### [Task instructions]
For the material below, return exactly the lines starting at the one holding "kerFrac (Dvd.intro ℓ" and ending at the one holding "n) (Subalgebra.zero_mem _)", counting both as part of the range.

Segment Open

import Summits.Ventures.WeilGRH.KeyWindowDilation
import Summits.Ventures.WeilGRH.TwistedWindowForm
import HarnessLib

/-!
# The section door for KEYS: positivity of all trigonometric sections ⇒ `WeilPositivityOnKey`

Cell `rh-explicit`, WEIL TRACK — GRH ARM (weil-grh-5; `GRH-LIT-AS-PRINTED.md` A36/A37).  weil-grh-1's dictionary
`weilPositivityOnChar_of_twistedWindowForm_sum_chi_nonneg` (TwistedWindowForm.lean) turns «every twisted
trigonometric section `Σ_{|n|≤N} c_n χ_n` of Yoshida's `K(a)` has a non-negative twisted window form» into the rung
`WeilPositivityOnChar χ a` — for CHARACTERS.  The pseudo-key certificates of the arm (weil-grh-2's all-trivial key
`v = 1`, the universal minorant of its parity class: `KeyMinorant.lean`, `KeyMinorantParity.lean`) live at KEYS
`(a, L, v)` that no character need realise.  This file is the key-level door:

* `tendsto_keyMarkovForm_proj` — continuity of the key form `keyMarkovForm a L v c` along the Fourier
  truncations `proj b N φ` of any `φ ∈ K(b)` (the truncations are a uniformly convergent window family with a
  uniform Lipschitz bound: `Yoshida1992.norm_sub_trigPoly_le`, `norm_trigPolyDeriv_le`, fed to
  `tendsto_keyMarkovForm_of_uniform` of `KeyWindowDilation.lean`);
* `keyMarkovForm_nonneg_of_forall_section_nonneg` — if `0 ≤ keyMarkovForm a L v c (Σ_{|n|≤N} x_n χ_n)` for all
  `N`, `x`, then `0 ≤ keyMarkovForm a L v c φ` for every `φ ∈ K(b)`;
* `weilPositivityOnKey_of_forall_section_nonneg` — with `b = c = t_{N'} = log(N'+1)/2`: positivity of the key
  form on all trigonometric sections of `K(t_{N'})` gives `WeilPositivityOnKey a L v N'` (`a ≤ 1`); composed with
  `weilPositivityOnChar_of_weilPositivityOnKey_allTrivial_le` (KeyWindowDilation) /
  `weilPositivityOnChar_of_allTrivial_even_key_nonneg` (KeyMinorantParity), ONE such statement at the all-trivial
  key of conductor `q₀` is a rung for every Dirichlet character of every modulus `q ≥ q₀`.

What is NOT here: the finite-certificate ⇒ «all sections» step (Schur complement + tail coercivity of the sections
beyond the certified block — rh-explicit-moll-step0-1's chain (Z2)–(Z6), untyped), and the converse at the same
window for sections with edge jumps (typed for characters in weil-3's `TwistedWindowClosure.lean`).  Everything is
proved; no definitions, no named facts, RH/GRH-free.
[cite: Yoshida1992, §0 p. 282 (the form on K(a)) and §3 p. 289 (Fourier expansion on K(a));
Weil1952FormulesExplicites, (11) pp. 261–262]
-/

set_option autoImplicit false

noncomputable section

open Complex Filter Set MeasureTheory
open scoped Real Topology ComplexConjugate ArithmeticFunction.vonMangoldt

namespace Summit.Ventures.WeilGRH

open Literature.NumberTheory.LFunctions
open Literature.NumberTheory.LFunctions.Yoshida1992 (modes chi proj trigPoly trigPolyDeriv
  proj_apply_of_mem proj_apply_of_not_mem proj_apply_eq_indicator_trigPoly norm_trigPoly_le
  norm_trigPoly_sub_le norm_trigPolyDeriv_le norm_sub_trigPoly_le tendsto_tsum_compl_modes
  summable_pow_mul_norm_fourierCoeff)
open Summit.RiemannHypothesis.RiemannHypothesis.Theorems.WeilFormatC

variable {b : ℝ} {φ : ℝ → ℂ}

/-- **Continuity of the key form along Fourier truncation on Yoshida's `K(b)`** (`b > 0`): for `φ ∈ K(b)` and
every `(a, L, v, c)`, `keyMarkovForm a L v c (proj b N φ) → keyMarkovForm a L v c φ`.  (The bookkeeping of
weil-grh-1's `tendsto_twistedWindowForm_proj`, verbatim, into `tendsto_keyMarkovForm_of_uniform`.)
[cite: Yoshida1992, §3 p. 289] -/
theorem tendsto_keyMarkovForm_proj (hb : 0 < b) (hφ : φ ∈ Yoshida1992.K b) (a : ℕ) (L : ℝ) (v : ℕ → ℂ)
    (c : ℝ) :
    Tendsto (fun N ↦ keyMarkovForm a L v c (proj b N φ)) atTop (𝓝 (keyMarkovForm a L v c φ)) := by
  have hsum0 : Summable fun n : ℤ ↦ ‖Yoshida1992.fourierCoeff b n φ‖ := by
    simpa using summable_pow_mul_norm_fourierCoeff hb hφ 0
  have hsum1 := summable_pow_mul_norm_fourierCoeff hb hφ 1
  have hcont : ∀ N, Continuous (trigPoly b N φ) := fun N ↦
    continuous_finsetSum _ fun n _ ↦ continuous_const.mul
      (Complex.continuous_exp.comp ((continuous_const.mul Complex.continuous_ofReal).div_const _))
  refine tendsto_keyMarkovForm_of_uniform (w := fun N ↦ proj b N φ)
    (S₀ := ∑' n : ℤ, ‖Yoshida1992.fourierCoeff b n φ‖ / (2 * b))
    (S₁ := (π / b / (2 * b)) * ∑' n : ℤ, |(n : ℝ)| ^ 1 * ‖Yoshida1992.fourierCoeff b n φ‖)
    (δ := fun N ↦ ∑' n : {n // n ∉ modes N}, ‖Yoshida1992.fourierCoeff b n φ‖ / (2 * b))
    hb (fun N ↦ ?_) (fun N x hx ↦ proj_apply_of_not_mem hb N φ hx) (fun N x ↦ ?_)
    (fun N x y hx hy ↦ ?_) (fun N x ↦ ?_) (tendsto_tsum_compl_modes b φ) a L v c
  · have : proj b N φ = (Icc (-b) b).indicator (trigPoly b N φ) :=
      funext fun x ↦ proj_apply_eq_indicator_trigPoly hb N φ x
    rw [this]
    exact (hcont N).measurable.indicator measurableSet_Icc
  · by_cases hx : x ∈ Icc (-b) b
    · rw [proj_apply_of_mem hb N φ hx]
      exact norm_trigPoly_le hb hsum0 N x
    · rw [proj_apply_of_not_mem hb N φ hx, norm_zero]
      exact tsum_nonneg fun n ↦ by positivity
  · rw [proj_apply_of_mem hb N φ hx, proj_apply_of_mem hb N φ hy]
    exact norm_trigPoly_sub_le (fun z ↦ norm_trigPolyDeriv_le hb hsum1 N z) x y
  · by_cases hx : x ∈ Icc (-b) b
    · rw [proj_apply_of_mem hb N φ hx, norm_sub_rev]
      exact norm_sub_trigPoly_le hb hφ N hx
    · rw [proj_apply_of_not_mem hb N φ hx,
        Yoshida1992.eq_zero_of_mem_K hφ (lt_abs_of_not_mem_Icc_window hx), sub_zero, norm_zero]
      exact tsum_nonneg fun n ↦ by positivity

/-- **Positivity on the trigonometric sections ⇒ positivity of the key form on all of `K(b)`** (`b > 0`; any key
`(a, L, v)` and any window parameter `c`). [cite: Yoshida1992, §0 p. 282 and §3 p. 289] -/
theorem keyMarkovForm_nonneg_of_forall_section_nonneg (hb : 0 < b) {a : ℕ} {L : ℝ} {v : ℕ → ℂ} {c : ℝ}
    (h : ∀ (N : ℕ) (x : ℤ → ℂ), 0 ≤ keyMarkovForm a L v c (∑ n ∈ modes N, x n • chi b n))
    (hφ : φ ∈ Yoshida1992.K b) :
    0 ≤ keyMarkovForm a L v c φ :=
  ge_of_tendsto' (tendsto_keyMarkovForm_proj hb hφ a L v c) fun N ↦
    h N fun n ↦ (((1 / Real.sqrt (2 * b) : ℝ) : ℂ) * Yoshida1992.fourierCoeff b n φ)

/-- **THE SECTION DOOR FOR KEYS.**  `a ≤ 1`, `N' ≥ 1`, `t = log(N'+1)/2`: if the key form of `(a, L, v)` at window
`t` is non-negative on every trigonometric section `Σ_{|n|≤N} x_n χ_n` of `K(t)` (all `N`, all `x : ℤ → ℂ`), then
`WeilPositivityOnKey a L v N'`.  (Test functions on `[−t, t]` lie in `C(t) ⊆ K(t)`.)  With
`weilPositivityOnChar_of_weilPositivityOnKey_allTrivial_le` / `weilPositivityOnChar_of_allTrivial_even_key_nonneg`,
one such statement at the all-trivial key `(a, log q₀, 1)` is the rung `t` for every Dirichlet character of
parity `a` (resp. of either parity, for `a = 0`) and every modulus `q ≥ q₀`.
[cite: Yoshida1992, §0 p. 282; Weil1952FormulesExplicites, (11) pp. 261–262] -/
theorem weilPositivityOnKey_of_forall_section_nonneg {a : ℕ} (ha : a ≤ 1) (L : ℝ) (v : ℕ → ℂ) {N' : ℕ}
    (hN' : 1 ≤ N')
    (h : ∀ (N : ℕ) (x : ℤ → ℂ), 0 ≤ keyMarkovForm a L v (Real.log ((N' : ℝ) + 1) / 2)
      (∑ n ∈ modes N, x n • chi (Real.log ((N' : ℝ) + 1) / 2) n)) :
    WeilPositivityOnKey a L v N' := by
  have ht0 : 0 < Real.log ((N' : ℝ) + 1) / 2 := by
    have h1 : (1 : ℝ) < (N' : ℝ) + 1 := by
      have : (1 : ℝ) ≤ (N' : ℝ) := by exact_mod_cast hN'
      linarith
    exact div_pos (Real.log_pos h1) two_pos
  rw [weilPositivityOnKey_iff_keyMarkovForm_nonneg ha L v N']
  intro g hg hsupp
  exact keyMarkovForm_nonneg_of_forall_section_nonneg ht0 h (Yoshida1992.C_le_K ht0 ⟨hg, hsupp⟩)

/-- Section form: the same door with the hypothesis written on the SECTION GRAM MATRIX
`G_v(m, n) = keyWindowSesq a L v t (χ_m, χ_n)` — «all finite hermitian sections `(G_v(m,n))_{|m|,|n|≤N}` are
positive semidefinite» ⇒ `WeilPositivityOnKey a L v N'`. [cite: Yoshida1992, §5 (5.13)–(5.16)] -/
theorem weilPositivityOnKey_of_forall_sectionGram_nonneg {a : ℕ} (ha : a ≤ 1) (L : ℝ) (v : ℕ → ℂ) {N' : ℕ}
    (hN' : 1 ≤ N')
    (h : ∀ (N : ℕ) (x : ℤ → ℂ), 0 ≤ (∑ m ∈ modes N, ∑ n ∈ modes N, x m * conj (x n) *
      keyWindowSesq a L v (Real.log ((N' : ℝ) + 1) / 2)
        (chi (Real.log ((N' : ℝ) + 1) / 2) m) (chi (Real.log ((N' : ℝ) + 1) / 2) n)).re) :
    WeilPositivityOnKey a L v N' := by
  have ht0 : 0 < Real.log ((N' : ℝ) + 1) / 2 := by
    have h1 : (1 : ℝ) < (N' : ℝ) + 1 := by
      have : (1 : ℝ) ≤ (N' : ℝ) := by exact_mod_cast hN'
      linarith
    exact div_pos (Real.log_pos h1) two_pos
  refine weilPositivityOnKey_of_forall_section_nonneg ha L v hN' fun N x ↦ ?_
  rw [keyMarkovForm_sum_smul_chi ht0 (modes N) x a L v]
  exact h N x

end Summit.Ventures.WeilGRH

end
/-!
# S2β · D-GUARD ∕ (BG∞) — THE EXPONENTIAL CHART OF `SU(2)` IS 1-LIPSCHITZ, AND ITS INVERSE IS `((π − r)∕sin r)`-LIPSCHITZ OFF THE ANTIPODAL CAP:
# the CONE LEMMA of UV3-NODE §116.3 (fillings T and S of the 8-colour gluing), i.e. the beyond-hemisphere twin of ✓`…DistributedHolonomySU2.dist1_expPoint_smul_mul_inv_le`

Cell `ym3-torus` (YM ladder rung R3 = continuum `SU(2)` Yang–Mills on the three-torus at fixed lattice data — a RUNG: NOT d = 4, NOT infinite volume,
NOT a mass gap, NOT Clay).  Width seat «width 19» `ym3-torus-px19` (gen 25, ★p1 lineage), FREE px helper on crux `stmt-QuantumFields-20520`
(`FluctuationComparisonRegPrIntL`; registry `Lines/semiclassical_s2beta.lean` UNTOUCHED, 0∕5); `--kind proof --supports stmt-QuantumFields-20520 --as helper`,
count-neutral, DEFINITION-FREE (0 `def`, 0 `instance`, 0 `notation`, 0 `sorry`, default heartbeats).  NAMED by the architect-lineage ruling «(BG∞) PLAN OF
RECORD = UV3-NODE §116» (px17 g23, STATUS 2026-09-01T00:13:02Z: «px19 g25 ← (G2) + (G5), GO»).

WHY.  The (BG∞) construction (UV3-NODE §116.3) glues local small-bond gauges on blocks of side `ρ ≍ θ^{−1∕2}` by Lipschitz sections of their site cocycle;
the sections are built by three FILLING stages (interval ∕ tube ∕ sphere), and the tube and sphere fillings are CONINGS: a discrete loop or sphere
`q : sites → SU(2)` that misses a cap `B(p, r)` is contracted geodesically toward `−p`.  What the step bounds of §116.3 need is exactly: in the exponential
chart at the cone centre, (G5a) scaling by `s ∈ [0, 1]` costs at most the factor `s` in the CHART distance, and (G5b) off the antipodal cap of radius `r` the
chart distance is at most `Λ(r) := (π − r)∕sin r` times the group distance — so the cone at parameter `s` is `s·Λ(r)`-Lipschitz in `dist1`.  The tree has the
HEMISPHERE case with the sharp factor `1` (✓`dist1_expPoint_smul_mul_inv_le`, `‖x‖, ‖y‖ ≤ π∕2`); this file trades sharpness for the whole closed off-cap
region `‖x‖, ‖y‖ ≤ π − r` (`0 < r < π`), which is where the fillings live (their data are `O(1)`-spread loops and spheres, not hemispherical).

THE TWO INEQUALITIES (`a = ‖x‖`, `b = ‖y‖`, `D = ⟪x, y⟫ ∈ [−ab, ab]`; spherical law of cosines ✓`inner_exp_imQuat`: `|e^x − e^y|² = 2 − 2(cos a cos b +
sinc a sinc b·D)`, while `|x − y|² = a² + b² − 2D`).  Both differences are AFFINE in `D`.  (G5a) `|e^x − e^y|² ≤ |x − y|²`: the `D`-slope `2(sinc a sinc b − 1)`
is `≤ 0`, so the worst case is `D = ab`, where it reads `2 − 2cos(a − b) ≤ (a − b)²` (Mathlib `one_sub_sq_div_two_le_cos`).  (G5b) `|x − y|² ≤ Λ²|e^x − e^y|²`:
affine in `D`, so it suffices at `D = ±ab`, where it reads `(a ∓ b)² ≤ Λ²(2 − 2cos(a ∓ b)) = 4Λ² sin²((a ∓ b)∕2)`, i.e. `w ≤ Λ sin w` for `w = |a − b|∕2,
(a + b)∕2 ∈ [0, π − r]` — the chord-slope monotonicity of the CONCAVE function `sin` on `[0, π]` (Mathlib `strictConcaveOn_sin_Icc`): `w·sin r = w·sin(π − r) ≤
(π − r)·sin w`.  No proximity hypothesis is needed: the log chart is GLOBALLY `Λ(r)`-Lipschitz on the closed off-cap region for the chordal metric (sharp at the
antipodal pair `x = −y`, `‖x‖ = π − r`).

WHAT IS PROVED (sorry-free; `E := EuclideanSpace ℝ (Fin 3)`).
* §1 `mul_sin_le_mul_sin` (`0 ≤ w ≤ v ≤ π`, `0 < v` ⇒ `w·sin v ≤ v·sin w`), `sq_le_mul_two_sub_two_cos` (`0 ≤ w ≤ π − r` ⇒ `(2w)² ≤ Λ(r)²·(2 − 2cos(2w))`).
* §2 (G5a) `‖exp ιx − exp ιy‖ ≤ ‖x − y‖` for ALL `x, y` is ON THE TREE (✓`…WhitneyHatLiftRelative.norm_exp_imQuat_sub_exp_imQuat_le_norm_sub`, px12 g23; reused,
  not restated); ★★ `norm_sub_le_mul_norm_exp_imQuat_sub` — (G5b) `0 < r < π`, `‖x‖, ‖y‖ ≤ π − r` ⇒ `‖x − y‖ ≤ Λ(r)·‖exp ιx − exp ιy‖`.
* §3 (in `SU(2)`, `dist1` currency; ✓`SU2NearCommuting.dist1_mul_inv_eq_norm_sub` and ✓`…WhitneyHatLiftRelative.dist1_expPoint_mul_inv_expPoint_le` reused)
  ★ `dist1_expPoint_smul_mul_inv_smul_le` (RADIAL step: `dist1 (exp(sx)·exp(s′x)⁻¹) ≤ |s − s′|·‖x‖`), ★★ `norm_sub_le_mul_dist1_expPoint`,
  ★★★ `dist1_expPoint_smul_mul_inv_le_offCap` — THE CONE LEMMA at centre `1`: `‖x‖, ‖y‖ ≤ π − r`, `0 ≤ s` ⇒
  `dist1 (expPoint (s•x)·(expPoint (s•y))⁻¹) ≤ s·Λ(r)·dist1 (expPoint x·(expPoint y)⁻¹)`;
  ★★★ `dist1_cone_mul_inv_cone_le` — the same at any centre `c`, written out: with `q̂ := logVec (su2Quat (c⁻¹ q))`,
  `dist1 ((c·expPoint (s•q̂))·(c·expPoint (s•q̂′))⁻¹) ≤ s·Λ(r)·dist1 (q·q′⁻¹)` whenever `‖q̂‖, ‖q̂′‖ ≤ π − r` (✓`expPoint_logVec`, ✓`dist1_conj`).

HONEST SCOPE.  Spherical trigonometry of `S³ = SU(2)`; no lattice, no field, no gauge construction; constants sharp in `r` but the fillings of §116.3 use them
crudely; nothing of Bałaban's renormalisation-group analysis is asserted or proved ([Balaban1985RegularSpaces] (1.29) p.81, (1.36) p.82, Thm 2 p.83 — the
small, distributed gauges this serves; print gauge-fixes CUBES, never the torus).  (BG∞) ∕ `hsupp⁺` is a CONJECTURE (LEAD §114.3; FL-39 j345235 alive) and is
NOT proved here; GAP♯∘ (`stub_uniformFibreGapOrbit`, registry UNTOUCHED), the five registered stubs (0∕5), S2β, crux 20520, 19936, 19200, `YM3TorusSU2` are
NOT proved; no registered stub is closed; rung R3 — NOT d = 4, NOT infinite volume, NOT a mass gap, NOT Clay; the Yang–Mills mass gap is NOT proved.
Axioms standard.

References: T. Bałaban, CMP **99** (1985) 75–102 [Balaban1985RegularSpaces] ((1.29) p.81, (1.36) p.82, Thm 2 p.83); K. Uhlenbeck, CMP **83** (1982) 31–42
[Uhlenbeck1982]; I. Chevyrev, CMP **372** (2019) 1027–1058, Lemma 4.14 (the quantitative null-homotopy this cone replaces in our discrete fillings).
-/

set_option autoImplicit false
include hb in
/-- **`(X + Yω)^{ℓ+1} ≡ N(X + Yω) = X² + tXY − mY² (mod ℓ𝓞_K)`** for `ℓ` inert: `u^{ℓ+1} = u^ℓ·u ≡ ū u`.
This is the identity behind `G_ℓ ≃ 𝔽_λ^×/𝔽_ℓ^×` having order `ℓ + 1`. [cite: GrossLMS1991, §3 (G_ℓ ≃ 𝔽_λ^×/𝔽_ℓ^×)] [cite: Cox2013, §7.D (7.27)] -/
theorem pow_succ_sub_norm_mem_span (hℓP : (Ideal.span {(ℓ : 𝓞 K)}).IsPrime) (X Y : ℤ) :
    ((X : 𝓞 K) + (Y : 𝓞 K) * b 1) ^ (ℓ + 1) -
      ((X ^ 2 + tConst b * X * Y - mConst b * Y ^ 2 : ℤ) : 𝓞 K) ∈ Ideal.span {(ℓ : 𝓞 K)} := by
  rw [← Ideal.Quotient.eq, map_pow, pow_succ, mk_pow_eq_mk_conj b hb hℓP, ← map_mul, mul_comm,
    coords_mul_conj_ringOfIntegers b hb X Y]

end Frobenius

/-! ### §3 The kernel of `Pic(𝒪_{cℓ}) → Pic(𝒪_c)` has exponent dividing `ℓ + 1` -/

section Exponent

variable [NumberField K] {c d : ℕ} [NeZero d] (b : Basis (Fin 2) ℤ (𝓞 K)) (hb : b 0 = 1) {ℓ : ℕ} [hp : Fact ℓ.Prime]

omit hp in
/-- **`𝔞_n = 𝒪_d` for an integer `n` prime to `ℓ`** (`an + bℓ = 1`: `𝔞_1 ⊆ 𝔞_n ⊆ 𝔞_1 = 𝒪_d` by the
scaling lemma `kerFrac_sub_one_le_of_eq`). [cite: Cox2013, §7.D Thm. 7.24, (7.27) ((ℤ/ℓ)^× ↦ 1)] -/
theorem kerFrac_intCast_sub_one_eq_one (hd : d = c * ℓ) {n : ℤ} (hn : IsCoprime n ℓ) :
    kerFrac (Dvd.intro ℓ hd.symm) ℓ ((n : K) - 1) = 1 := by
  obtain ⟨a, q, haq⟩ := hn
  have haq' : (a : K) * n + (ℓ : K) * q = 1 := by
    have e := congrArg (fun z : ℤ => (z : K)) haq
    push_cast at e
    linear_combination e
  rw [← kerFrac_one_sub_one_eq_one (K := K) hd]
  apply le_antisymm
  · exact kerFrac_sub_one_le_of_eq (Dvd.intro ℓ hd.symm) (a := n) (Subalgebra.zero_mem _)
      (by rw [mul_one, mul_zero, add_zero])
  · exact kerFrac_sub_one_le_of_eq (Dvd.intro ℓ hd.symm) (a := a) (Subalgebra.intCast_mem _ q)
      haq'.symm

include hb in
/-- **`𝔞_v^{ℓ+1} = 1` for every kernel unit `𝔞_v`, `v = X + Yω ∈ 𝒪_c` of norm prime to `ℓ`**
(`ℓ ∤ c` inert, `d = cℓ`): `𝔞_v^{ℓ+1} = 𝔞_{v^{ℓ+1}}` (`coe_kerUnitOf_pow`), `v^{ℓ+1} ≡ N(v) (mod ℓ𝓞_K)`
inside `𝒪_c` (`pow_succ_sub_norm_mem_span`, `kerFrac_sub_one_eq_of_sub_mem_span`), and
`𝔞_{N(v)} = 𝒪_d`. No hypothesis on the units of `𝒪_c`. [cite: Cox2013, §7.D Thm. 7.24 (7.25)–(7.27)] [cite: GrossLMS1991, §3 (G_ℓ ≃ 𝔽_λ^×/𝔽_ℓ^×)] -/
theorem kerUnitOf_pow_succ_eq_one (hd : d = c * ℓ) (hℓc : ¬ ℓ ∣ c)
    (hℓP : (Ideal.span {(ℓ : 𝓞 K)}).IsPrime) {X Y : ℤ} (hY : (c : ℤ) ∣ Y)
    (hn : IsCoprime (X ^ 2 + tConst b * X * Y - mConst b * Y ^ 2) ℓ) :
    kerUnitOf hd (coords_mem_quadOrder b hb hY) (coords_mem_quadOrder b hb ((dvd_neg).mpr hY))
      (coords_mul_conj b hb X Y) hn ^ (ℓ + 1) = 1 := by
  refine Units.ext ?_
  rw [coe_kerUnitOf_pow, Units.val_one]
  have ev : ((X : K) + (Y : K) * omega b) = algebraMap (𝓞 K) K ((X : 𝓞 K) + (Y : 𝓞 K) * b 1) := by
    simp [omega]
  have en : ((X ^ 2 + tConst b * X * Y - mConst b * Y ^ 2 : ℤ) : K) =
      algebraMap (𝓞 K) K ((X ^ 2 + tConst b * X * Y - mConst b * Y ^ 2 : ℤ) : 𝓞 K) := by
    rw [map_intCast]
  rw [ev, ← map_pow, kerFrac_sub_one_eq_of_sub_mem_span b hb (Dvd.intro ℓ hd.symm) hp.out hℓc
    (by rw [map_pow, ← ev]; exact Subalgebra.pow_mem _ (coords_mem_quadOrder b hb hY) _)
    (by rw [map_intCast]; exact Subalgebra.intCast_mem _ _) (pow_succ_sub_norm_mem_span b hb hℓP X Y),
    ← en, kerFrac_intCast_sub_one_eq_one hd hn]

Segment Closed

### [Exercise response]
    kerFrac (Dvd.intro ℓ hd.symm) ℓ ((n : K) - 1) = 1 := by
  obtain ⟨a, q, haq⟩ := hn
  have haq' : (a : K) * n + (ℓ : K) * q = 1 := by
    have e := congrArg (fun z : ℤ => (z : K)) haq
    push_cast at e
    linear_combination e
  rw [← kerFrac_one_sub_one_eq_one (K := K) hd]
  apply le_antisymm
  · exact kerFrac_sub_one_le_of_eq (Dvd.intro ℓ hd.symm) (a := n) (Subalgebra.zero_mem _)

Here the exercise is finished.